### Your task
Each line in the records below, from the one that contains "(instance⁗)**: the T23-A‴" to the one that contains "[OURS · L1 W4.5b] -/", should be reproduced exactly, the first and last included.

### Stored data
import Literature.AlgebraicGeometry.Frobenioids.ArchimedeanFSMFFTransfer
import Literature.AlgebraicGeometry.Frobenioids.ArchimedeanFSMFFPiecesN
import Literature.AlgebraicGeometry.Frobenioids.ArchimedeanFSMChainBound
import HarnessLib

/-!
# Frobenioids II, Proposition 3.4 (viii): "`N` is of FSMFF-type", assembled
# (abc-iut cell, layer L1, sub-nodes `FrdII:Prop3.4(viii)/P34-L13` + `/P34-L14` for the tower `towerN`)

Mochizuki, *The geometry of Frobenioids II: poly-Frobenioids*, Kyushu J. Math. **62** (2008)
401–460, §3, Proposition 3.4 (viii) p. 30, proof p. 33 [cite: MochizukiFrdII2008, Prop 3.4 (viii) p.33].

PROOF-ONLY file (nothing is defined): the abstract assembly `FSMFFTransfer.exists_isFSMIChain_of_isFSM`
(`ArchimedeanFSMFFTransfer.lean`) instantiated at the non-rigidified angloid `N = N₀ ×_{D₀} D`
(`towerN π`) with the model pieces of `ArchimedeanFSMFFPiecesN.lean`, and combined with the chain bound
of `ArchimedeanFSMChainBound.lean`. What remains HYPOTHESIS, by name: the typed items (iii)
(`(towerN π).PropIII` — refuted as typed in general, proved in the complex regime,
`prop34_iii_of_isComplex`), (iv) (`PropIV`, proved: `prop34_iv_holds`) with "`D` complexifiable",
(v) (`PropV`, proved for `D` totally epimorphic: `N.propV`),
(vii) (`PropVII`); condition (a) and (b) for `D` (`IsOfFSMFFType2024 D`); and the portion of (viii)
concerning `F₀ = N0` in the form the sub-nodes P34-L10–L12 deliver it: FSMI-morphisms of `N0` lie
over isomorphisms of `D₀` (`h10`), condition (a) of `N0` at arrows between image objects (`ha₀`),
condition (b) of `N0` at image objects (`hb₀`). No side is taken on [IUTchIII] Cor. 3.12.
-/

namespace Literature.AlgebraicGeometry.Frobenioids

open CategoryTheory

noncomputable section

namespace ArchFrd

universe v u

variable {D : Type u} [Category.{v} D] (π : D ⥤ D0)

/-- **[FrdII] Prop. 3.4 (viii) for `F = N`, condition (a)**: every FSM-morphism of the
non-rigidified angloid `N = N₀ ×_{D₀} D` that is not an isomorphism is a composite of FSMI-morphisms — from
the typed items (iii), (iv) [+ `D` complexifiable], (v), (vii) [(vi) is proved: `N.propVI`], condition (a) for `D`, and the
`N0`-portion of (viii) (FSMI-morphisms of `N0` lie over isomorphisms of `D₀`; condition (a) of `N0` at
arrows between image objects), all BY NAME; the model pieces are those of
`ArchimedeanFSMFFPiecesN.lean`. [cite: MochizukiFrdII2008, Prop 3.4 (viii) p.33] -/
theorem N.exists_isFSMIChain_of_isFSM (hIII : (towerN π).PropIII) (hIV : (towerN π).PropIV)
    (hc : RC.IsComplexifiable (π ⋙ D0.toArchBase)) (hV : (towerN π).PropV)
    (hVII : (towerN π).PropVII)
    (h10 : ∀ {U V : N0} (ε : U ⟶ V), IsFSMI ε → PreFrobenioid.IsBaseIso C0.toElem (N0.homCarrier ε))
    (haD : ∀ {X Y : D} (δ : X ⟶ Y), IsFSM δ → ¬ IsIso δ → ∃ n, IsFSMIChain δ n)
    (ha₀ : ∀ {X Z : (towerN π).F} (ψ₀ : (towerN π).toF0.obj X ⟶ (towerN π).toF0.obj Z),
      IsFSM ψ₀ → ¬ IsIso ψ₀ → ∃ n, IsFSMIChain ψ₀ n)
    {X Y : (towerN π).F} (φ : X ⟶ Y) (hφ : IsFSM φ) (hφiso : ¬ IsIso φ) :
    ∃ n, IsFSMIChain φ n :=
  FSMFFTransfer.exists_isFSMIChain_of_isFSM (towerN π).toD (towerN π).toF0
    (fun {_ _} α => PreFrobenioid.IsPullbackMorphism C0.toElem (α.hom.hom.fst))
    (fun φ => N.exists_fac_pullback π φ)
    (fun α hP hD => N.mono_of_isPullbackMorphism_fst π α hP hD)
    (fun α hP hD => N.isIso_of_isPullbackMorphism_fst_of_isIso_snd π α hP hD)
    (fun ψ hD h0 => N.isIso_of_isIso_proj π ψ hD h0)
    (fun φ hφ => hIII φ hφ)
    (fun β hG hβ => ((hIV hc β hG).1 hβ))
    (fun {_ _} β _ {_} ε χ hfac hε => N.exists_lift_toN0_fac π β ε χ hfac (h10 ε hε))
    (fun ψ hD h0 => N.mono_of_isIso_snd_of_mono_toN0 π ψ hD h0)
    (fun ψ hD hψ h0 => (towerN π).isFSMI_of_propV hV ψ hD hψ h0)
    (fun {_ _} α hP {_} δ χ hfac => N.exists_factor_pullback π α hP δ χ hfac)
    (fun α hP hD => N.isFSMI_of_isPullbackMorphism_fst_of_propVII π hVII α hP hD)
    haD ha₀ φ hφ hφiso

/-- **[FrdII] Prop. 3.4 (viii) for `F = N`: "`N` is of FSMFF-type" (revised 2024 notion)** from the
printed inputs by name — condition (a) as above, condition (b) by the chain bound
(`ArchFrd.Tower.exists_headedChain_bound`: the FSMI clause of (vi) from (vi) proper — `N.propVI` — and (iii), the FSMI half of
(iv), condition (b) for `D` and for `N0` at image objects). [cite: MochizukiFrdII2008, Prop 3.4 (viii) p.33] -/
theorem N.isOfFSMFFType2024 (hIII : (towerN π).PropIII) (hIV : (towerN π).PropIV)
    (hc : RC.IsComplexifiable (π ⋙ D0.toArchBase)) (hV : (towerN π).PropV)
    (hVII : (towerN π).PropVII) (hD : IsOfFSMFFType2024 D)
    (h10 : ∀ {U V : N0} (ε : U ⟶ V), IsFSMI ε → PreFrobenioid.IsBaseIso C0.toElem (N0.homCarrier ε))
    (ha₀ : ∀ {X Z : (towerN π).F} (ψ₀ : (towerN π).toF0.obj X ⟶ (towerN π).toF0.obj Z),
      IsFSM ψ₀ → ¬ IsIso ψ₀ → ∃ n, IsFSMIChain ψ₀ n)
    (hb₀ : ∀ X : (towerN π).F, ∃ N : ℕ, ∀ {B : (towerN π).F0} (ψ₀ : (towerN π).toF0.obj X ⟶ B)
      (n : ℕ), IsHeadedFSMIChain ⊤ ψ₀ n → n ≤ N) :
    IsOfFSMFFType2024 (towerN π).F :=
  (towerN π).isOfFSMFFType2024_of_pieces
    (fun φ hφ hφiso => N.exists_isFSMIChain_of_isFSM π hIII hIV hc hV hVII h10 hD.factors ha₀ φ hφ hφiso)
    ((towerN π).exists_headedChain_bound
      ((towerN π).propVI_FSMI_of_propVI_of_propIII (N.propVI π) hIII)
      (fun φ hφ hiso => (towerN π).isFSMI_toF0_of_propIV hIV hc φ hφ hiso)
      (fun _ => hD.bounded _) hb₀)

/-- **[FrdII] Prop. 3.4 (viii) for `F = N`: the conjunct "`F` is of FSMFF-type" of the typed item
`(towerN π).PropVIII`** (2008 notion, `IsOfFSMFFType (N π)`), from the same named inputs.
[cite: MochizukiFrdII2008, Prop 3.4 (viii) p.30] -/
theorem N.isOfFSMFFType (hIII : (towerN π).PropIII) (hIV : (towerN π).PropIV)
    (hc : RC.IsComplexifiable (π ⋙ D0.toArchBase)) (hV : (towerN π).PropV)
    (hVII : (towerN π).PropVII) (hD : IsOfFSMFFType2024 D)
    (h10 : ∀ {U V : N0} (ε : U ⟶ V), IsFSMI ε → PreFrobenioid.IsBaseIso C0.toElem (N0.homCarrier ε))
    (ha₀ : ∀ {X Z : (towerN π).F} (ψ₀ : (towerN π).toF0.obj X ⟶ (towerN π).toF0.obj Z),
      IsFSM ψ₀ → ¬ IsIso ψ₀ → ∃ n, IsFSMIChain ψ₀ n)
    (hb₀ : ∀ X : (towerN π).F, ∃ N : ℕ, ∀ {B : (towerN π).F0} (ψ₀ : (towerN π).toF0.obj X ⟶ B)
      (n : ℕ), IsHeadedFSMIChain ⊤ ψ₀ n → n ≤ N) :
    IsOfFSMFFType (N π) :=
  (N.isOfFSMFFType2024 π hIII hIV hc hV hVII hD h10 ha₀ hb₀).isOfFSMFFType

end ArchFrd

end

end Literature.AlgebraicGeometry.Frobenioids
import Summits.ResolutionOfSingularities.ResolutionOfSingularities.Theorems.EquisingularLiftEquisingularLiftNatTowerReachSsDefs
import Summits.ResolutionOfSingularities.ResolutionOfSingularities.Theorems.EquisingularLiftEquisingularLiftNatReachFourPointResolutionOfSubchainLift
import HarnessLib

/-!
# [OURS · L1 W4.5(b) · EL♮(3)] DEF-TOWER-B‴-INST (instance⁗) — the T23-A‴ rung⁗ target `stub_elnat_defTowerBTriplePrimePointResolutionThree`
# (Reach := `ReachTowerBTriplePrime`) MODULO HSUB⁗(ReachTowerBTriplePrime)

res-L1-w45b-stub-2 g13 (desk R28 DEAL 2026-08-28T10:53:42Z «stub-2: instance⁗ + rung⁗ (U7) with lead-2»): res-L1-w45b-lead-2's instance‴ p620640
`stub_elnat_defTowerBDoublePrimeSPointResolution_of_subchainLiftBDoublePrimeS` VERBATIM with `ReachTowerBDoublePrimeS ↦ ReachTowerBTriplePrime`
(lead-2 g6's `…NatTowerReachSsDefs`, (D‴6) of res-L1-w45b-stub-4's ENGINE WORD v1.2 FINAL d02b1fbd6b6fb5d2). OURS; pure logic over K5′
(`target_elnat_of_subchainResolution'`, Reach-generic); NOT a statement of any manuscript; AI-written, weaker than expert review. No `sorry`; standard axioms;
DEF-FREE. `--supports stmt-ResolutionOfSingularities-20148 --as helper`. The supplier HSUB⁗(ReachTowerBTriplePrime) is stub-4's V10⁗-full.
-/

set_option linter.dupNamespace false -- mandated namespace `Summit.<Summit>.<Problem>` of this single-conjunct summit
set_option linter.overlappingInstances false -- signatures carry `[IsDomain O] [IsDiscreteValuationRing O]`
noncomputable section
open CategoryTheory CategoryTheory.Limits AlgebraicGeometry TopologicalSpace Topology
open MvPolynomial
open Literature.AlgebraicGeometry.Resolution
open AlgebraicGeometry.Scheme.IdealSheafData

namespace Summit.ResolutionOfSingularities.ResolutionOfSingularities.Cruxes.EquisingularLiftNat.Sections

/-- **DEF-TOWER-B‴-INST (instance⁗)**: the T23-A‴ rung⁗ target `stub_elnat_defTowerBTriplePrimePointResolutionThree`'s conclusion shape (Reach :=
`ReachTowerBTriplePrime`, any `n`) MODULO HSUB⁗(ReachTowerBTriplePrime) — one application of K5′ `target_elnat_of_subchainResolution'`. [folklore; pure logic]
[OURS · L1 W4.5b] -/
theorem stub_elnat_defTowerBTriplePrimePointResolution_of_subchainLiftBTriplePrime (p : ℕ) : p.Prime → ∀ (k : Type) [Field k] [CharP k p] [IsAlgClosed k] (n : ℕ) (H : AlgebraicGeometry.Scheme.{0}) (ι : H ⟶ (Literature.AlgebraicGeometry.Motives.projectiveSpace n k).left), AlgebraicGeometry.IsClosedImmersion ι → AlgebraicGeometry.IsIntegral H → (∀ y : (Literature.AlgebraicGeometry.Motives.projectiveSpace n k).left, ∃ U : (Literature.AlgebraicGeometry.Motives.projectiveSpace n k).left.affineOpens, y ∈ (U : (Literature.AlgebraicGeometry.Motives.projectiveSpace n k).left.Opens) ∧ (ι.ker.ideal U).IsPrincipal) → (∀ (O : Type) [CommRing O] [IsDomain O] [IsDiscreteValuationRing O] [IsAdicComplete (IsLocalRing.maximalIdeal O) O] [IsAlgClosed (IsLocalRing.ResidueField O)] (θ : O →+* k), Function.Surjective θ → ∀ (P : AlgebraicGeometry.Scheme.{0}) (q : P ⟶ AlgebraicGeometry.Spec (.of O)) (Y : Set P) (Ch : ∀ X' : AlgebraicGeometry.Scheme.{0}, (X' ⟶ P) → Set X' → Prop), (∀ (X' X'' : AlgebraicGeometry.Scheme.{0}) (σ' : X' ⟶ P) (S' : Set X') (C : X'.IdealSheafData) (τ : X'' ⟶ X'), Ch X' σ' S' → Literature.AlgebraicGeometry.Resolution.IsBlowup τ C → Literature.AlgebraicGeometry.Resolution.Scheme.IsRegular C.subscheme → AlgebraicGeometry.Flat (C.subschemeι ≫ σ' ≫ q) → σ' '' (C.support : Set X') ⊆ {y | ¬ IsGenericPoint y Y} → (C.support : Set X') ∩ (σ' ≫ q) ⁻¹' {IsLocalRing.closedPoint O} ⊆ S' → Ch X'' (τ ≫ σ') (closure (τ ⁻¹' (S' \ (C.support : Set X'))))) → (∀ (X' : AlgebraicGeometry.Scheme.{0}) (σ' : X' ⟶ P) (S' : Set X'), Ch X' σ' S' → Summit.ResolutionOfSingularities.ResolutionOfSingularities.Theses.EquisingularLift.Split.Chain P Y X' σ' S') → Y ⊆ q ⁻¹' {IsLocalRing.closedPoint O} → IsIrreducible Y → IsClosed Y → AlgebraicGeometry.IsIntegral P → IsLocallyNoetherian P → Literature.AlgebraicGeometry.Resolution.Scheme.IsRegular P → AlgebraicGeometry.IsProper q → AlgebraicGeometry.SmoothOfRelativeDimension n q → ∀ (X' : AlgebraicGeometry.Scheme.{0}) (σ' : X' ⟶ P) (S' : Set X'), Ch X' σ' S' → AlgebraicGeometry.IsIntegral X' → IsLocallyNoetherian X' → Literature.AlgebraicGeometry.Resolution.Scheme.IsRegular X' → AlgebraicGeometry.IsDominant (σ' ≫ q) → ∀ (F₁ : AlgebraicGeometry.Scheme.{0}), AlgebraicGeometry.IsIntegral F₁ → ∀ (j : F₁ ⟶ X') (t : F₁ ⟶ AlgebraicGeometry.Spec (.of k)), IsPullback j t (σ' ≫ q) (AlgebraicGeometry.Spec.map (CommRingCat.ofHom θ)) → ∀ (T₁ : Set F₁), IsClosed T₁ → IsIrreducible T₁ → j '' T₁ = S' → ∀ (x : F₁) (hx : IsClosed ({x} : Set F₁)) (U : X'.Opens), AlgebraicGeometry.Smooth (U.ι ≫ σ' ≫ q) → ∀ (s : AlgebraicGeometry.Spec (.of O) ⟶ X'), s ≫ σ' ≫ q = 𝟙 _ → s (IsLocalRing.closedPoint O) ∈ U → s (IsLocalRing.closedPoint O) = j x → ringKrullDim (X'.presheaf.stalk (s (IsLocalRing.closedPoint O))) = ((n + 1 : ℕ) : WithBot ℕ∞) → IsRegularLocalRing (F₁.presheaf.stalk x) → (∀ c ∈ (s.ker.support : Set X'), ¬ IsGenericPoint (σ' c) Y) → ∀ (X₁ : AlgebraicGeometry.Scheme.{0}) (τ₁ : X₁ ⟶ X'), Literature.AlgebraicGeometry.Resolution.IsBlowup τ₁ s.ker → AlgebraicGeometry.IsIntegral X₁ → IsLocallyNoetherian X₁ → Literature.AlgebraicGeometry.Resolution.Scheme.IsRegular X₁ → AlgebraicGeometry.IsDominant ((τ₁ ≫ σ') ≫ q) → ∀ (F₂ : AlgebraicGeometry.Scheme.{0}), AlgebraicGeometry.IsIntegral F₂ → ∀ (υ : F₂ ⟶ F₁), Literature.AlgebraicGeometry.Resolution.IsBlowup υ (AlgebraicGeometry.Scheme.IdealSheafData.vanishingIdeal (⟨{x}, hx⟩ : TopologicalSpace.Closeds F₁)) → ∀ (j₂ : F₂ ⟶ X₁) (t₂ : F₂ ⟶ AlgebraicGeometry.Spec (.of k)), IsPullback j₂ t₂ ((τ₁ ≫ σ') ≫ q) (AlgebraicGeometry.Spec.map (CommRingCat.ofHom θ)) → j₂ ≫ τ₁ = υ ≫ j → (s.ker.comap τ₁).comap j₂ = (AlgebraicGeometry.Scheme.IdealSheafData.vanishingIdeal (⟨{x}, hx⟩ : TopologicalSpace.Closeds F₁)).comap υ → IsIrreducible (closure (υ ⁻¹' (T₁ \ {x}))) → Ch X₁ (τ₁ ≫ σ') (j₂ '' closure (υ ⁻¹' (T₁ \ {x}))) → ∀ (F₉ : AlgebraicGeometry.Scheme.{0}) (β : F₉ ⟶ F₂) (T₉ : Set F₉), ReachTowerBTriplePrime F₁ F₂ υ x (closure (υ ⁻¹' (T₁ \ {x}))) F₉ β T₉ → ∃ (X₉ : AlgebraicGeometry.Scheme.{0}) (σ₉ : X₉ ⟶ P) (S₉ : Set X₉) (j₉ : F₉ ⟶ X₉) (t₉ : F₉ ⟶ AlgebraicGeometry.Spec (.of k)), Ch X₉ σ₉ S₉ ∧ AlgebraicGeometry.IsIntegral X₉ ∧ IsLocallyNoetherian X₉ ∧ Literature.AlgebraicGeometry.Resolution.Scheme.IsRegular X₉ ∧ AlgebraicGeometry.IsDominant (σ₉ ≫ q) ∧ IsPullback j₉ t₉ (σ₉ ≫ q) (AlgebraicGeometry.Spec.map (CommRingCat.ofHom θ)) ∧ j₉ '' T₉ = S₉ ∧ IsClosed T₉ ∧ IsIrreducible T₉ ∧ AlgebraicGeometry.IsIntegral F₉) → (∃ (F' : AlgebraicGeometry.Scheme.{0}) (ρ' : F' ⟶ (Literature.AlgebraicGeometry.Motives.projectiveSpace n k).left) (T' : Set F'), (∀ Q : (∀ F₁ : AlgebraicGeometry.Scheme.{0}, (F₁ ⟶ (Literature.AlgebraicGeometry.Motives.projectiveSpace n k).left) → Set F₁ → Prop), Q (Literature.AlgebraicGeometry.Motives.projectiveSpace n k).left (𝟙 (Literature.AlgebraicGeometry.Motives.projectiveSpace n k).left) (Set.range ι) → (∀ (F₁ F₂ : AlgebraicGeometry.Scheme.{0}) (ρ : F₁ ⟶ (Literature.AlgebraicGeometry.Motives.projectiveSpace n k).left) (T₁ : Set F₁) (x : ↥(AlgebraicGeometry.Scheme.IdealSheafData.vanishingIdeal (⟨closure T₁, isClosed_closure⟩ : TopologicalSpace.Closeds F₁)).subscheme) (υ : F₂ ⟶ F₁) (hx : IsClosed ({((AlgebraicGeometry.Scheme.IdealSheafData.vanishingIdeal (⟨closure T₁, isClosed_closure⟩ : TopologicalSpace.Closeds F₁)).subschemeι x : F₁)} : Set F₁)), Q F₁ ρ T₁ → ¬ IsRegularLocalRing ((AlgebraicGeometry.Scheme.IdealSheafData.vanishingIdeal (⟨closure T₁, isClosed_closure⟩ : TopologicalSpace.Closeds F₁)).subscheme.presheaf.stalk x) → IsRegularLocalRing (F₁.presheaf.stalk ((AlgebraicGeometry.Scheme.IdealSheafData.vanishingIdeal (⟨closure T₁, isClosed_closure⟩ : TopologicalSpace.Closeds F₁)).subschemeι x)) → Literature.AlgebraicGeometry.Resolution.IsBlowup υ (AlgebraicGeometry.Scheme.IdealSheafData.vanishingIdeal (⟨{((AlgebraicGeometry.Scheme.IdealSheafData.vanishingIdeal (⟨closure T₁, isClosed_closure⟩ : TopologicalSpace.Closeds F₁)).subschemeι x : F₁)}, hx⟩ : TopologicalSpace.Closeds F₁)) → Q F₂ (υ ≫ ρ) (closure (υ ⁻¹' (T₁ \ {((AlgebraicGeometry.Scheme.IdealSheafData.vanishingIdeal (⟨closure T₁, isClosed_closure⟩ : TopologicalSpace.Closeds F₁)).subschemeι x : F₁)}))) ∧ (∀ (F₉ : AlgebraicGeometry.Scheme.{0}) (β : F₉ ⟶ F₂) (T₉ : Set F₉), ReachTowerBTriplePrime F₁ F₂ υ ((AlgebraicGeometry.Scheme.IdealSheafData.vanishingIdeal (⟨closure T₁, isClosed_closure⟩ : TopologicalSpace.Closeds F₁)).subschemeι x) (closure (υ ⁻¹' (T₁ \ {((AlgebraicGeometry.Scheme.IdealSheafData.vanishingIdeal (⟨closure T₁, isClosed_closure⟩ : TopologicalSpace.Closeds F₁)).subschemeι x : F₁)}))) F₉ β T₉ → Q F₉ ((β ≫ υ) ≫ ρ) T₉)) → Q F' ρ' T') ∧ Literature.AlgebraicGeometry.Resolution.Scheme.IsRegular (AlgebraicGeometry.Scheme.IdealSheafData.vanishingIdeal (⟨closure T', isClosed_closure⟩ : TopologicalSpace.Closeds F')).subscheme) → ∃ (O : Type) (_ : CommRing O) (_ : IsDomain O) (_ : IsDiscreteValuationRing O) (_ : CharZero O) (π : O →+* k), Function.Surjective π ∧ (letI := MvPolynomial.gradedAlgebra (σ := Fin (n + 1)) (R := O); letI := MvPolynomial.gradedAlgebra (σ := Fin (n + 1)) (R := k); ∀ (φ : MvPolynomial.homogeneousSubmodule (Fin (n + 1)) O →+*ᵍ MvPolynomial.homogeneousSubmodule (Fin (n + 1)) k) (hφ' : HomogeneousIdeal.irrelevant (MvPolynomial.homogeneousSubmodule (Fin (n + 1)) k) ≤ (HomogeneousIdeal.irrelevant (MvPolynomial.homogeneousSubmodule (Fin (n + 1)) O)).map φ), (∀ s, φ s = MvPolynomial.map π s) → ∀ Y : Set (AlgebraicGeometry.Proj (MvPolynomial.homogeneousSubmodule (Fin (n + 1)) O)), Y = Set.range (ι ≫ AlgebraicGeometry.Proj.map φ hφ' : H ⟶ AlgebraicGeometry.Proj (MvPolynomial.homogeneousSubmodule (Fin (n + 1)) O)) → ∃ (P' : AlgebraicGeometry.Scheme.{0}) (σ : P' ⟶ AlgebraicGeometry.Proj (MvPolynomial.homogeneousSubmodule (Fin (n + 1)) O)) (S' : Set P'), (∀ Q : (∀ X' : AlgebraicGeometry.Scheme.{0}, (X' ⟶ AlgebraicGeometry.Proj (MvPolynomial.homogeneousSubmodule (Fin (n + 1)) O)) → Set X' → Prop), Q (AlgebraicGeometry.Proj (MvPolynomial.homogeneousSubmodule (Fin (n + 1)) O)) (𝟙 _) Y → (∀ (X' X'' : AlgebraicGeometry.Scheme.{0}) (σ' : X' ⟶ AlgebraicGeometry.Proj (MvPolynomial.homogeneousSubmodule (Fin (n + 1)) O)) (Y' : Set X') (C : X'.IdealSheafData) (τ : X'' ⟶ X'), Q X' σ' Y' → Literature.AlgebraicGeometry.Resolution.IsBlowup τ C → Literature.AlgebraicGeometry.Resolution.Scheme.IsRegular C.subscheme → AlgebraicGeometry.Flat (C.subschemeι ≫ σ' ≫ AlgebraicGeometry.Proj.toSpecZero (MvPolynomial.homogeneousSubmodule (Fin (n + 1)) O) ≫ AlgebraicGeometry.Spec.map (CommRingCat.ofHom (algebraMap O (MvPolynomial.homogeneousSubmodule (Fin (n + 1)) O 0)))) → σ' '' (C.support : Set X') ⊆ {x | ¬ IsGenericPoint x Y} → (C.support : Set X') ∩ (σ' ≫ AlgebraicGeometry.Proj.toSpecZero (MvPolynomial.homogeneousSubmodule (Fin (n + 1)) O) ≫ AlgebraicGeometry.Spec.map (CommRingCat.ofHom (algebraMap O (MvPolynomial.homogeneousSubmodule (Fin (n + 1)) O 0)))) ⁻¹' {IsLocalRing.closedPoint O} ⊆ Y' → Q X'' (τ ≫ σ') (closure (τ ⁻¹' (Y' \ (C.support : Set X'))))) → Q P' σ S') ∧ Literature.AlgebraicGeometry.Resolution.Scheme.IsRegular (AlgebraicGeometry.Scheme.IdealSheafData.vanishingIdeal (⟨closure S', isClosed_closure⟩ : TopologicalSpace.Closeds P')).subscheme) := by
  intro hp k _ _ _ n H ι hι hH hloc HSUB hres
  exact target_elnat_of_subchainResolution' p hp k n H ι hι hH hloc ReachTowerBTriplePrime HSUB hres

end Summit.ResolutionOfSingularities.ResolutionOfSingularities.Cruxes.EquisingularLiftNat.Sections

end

### Solved problem
/-- **DEF-TOWER-B‴-INST (instance⁗)**: the T23-A‴ rung⁗ target `stub_elnat_defTowerBTriplePrimePointResolutionThree`'s conclusion shape (Reach :=
`ReachTowerBTriplePrime`, any `n`) MODULO HSUB⁗(ReachTowerBTriplePrime) — one application of K5′ `target_elnat_of_subchainResolution'`. [folklore; pure logic]
[OURS · L1 W4.5b] -/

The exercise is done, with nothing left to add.